__Stored data__
—————

import Literature.MathematicalPhysics.QuantumLattice.GrassmannGaussianMoments
import Literature.MathematicalPhysics.QuantumLattice.FermionQuasiFreeWick
import HarnessLib

/-!
# The equal-time Fock ↔ Grassmann dictionary for quasi-free Gibbs states

Trunk **QLatticeAQFT** / programme under `HubbardFermiLiquid.bgm_two_point_limit`
(Benfatto–Giuliani–Mastropietro 2006).  BGM compute the Schwinger functions of the Hubbard model
through the Grassmann functional-integral representation (2.6)–(2.8) of loc. cit. §2.1, whose
`U = 0` input is that the free fermionic Gibbs state and the "Gaussian Grassmann integration"
`P(dψ)` have the same moments ("Wick rule" with the same propagator, (1.4) = (2.4)).  This file
proves the equal-time, finite-dimensional core of that statement, joining the two halves already
in the tree:

* Fock side (`FermionQuasiFree*.lean`): for Hermitian `h` and real `β`, the Gibbs state of
  `dΓ(h) = Σ hᵢⱼ c†ᵢ cⱼ` has two-point function `⟨c†ᵣ c_c⟩_β = [(1 + e^{βh})⁻¹]_{c r}`
  (`thermalCorr_dGamma_creation_annihilation`) and nested moments
  `⟨c†_{i₀}⋯c†_{i_{k-1}} c_{j_{k-1}}⋯c_{j₀}⟩_β = det [⟨c†_{iₐ} c_{j_b}⟩]` (`gibbsState_dGamma_nestedWord`);
* Grassmann side (`GrassmannGaussianMoments.lean`): the normalised Gaussian Berezin integral with
  action `ψ̄ A ψ` has `⟨ψ̄ᵣ ψ_c⟩_A = (A⁻¹)_{c r}` and nested moments `det [(A⁻¹)_{jₐ i_b}]`
  (`grassmannGaussian_twoPoint`, `grassmannGaussian_wick`, `prod_psiBar_mul_prod_psi_rev`).

Hence with `A = 1 + e^{βh}` (invertible: `det_one_add_exp_smul_ne_zero`):

* `thermalCorr_dGamma_eq_grassmannGaussian_twoPoint` —
  `⟨c†ᵣ c_c⟩_β = ∫ e^{ψ̄Aψ} ψ̄ᵣψ_c / ∫ e^{ψ̄Aψ}`;
* `gibbsState_dGamma_nestedWord_eq_grassmannGaussian` —
  `⟨c†_{i₀}⋯c†_{i_{k-1}} c_{j_{k-1}}⋯c_{j₀}⟩_β = ∫ e^{ψ̄Aψ} ψ̄_{i₀}⋯ψ̄_{i_{k-1}}ψ_{j_{k-1}}⋯ψ_{j₀} / ∫ e^{ψ̄Aψ}`
  for every `k` and every `i j : Fin k → ι` (no injectivity needed: both sides vanish otherwise).

All statements are theorems; no definition or named fact is introduced.

## Sources

G. Benfatto, A. Giuliani, V. Mastropietro, Ann. Henri Poincaré 7 (2006) 809–898, §2.1,
(2.1)–(2.8) (arXiv pp. 5–6 of the held copy `paper:arxiv-cond-mat_0507686`): Grassmann
representation of the partition function and Schwinger functions, "Standard arguments (see, for
example [NO] …) show that … `Tr e^{-βH}/Tr e^{-βH₀} = lim_M ∫P(dψ) e^{-V(ψ)}`" (2.6) and (2.8).
V. Mastropietro, *Non-Perturbative Renormalization* (World Scientific 2008), Ch. 2 (2.12) (Wick rule
as a determinant) and Ch. 1 (1.48) (fermionic functional integrals for lattice fermions).
M. Gaudin, Nucl. Phys. 15 (1960) 89 (thermal Wick theorem), as in `FermionQuasiFreeWick.lean`.
The equal-time identification proved here is the `M`-independent part of (2.8) at `U = 0`; the
time-dependent statement (Matsubara frequencies, `M → ∞`) is not formalised here.
-/

noncomputable section

/-! ### The equal-time Fock ↔ Grassmann dictionary for quasi-free Gibbs states -/

namespace Literature.MathematicalPhysics.QuantumLattice

section Dictionary

open NormedSpace Matrix GrassmannAlgebra
open scoped ComplexOrder

variable {ι : Type*} [LinearOrder ι] [Fintype ι]

/-- The matrix `1 + e^{βh}` of the quadratic Grassmann action reproducing the quasi-free Gibbs state
of `dΓ(h)` has non-zero determinant (it is positive definite for Hermitian `h`). [folklore] -/
theorem det_one_add_exp_smul_ne_zero {h : Matrix ι ι ℂ} (hh : h.IsHermitian) (β : ℝ) :
    (1 + exp ((β : ℂ) • h)).det ≠ 0 :=
  ((posDef_one_add_exp_smul hh β).isUnit.map Matrix.detMonoidHom).ne_zero

/-- **Equal-time Grassmann representation of the quasi-free Gibbs state (two-point function).**
For Hermitian `h` and real `β`, the thermal two-point function of `dΓ(h) = Σ hᵢⱼ c†ᵢ cⱼ` is the
two-point function of the normalised Gaussian Berezin integral with action `ψ̄ (1 + e^{βh}) ψ`:
`⟨c†ᵣ c_c⟩_β = [(1 + e^{βh})⁻¹]_{c r} = ⟨ψ̄ᵣ ψ_c⟩_{1 + e^{βh}}`
(`thermalCorr_dGamma_creation_annihilation` and `grassmannGaussian_twoPoint`; the equal-time,
`U = 0` content of BGM 2006, (2.8) with (2.3), and of Mastropietro 2008, (1.48)/(2.12)). [folklore] -/
theorem thermalCorr_dGamma_eq_grassmannGaussian_twoPoint {h : Matrix ι ι ℂ} (hh : h.IsHermitian)
    (β : ℝ) (r c : ι) :
    thermalCorr β (dGamma h) (creation r) (annihilation c) =
      berezin ℂ (ι ⊕ₗ ι) (grassmannExp (quadratic ℂ (1 + exp ((β : ℂ) • h))) *
          (psiBar ℂ r * psi ℂ c)) /
        berezin ℂ (ι ⊕ₗ ι) (grassmannExp (quadratic ℂ (1 + exp ((β : ℂ) • h)))) := by
  rw [thermalCorr_dGamma_creation_annihilation hh,
    grassmannGaussian_twoPoint ℂ _ (det_one_add_exp_smul_ne_zero hh β)]

/-- **Equal-time Grassmann representation of the quasi-free Gibbs state (all nested moments).**
For Hermitian `h`, real `β` and any `i j : Fin k → ι`,
`⟨c†_{i₀} ⋯ c†_{i_{k-1}} c_{j_{k-1}} ⋯ c_{j₀}⟩_β
   = ∫ e^{ψ̄Aψ} ψ̄_{i₀} ⋯ ψ̄_{i_{k-1}} ψ_{j_{k-1}} ⋯ ψ_{j₀} / ∫ e^{ψ̄Aψ}`, `A = 1 + e^{βh}`:
both sides are the determinant `det [(A⁻¹)_{j_b iₐ}]` (thermal Wick theorem
`gibbsState_dGamma_nestedWord` on the Fock side, `berezin_grassmannExp_quadratic_mul_nested` on the
Grassmann side).  This is the equal-time, `U = 0` case of the Grassmann functional-integral
representation of fermionic Gibbs states (BGM 2006, §2.1, (2.6)–(2.8); Mastropietro 2008, (1.48),
(2.12)). [folklore] -/
theorem gibbsState_dGamma_nestedWord_eq_grassmannGaussian {h : Matrix ι ι ℂ} (hh : h.IsHermitian)
    (β : ℝ) (k : ℕ) (i j : Fin k → ι) :
    gibbsState β (dGamma h) (wordOp (nestedWord k i j)) =
      berezin ℂ (ι ⊕ₗ ι) (grassmannExp (quadratic ℂ (1 + exp ((β : ℂ) • h))) *
          ((List.ofFn fun a => psiBar ℂ (i a)).prod *
            (List.ofFn fun a => psi ℂ (j (Fin.rev a))).prod)) /
        berezin ℂ (ι ⊕ₗ ι) (grassmannExp (quadratic ℂ (1 + exp ((β : ℂ) • h)))) := by
  set A : Matrix ι ι ℂ := 1 + exp ((β : ℂ) • h) with hA
  have hdet : A.det ≠ 0 := det_one_add_exp_smul_ne_zero hh β
  rw [gibbsState_dGamma_nestedWord hh, prod_psiBar_mul_prod_psi_rev,
    grassmannGaussian_wick ℂ A hdet i j, ← Matrix.det_transpose]
  congr 1
  ext a b
  simp only [Matrix.transpose_apply, Matrix.of_apply]
  exact thermalCorr_dGamma_creation_annihilation hh β (i b) (j a)

end Dictionary

end Literature.MathematicalPhysics.QuantumLattice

—————

__THE PROBLEM__
Please print the lines from the start of the records up to and including the line with "(2.1)–(2.8) (arXiv pp.", copying each one exactly and leaving out the rest.

__RESPONSE__
import Literature.MathematicalPhysics.QuantumLattice.GrassmannGaussianMoments
import Literature.MathematicalPhysics.QuantumLattice.FermionQuasiFreeWick
import HarnessLib

/-!
# The equal-time Fock ↔ Grassmann dictionary for quasi-free Gibbs states

Trunk **QLatticeAQFT** / programme under `HubbardFermiLiquid.bgm_two_point_limit`
(Benfatto–Giuliani–Mastropietro 2006).  BGM compute the Schwinger functions of the Hubbard model
through the Grassmann functional-integral representation (2.6)–(2.8) of loc. cit. §2.1, whose
`U = 0` input is that the free fermionic Gibbs state and the "Gaussian Grassmann integration"
`P(dψ)` have the same moments ("Wick rule" with the same propagator, (1.4) = (2.4)).  This file
proves the equal-time, finite-dimensional core of that statement, joining the two halves already
in the tree:

* Fock side (`FermionQuasiFree*.lean`): for Hermitian `h` and real `β`, the Gibbs state of
  `dΓ(h) = Σ hᵢⱼ c†ᵢ cⱼ` has two-point function `⟨c†ᵣ c_c⟩_β = [(1 + e^{βh})⁻¹]_{c r}`
  (`thermalCorr_dGamma_creation_annihilation`) and nested moments
  `⟨c†_{i₀}⋯c†_{i_{k-1}} c_{j_{k-1}}⋯c_{j₀}⟩_β = det [⟨c†_{iₐ} c_{j_b}⟩]` (`gibbsState_dGamma_nestedWord`);
* Grassmann side (`GrassmannGaussianMoments.lean`): the normalised Gaussian Berezin integral with
  action `ψ̄ A ψ` has `⟨ψ̄ᵣ ψ_c⟩_A = (A⁻¹)_{c r}` and nested moments `det [(A⁻¹)_{jₐ i_b}]`
  (`grassmannGaussian_twoPoint`, `grassmannGaussian_wick`, `prod_psiBar_mul_prod_psi_rev`).

Hence with `A = 1 + e^{βh}` (invertible: `det_one_add_exp_smul_ne_zero`):

* `thermalCorr_dGamma_eq_grassmannGaussian_twoPoint` —
  `⟨c†ᵣ c_c⟩_β = ∫ e^{ψ̄Aψ} ψ̄ᵣψ_c / ∫ e^{ψ̄Aψ}`;
* `gibbsState_dGamma_nestedWord_eq_grassmannGaussian` —
  `⟨c†_{i₀}⋯c†_{i_{k-1}} c_{j_{k-1}}⋯c_{j₀}⟩_β = ∫ e^{ψ̄Aψ} ψ̄_{i₀}⋯ψ̄_{i_{k-1}}ψ_{j_{k-1}}⋯ψ_{j₀} / ∫ e^{ψ̄Aψ}`
  for every `k` and every `i j : Fin k → ι` (no injectivity needed: both sides vanish otherwise).

All statements are theorems; no definition or named fact is introduced.

## Sources

G. Benfatto, A. Giuliani, V. Mastropietro, Ann. Henri Poincaré 7 (2006) 809–898, §2.1,
(2.1)–(2.8) (arXiv pp. 5–6 of the held copy `paper:arxiv-cond-mat_0507686`): Grassmann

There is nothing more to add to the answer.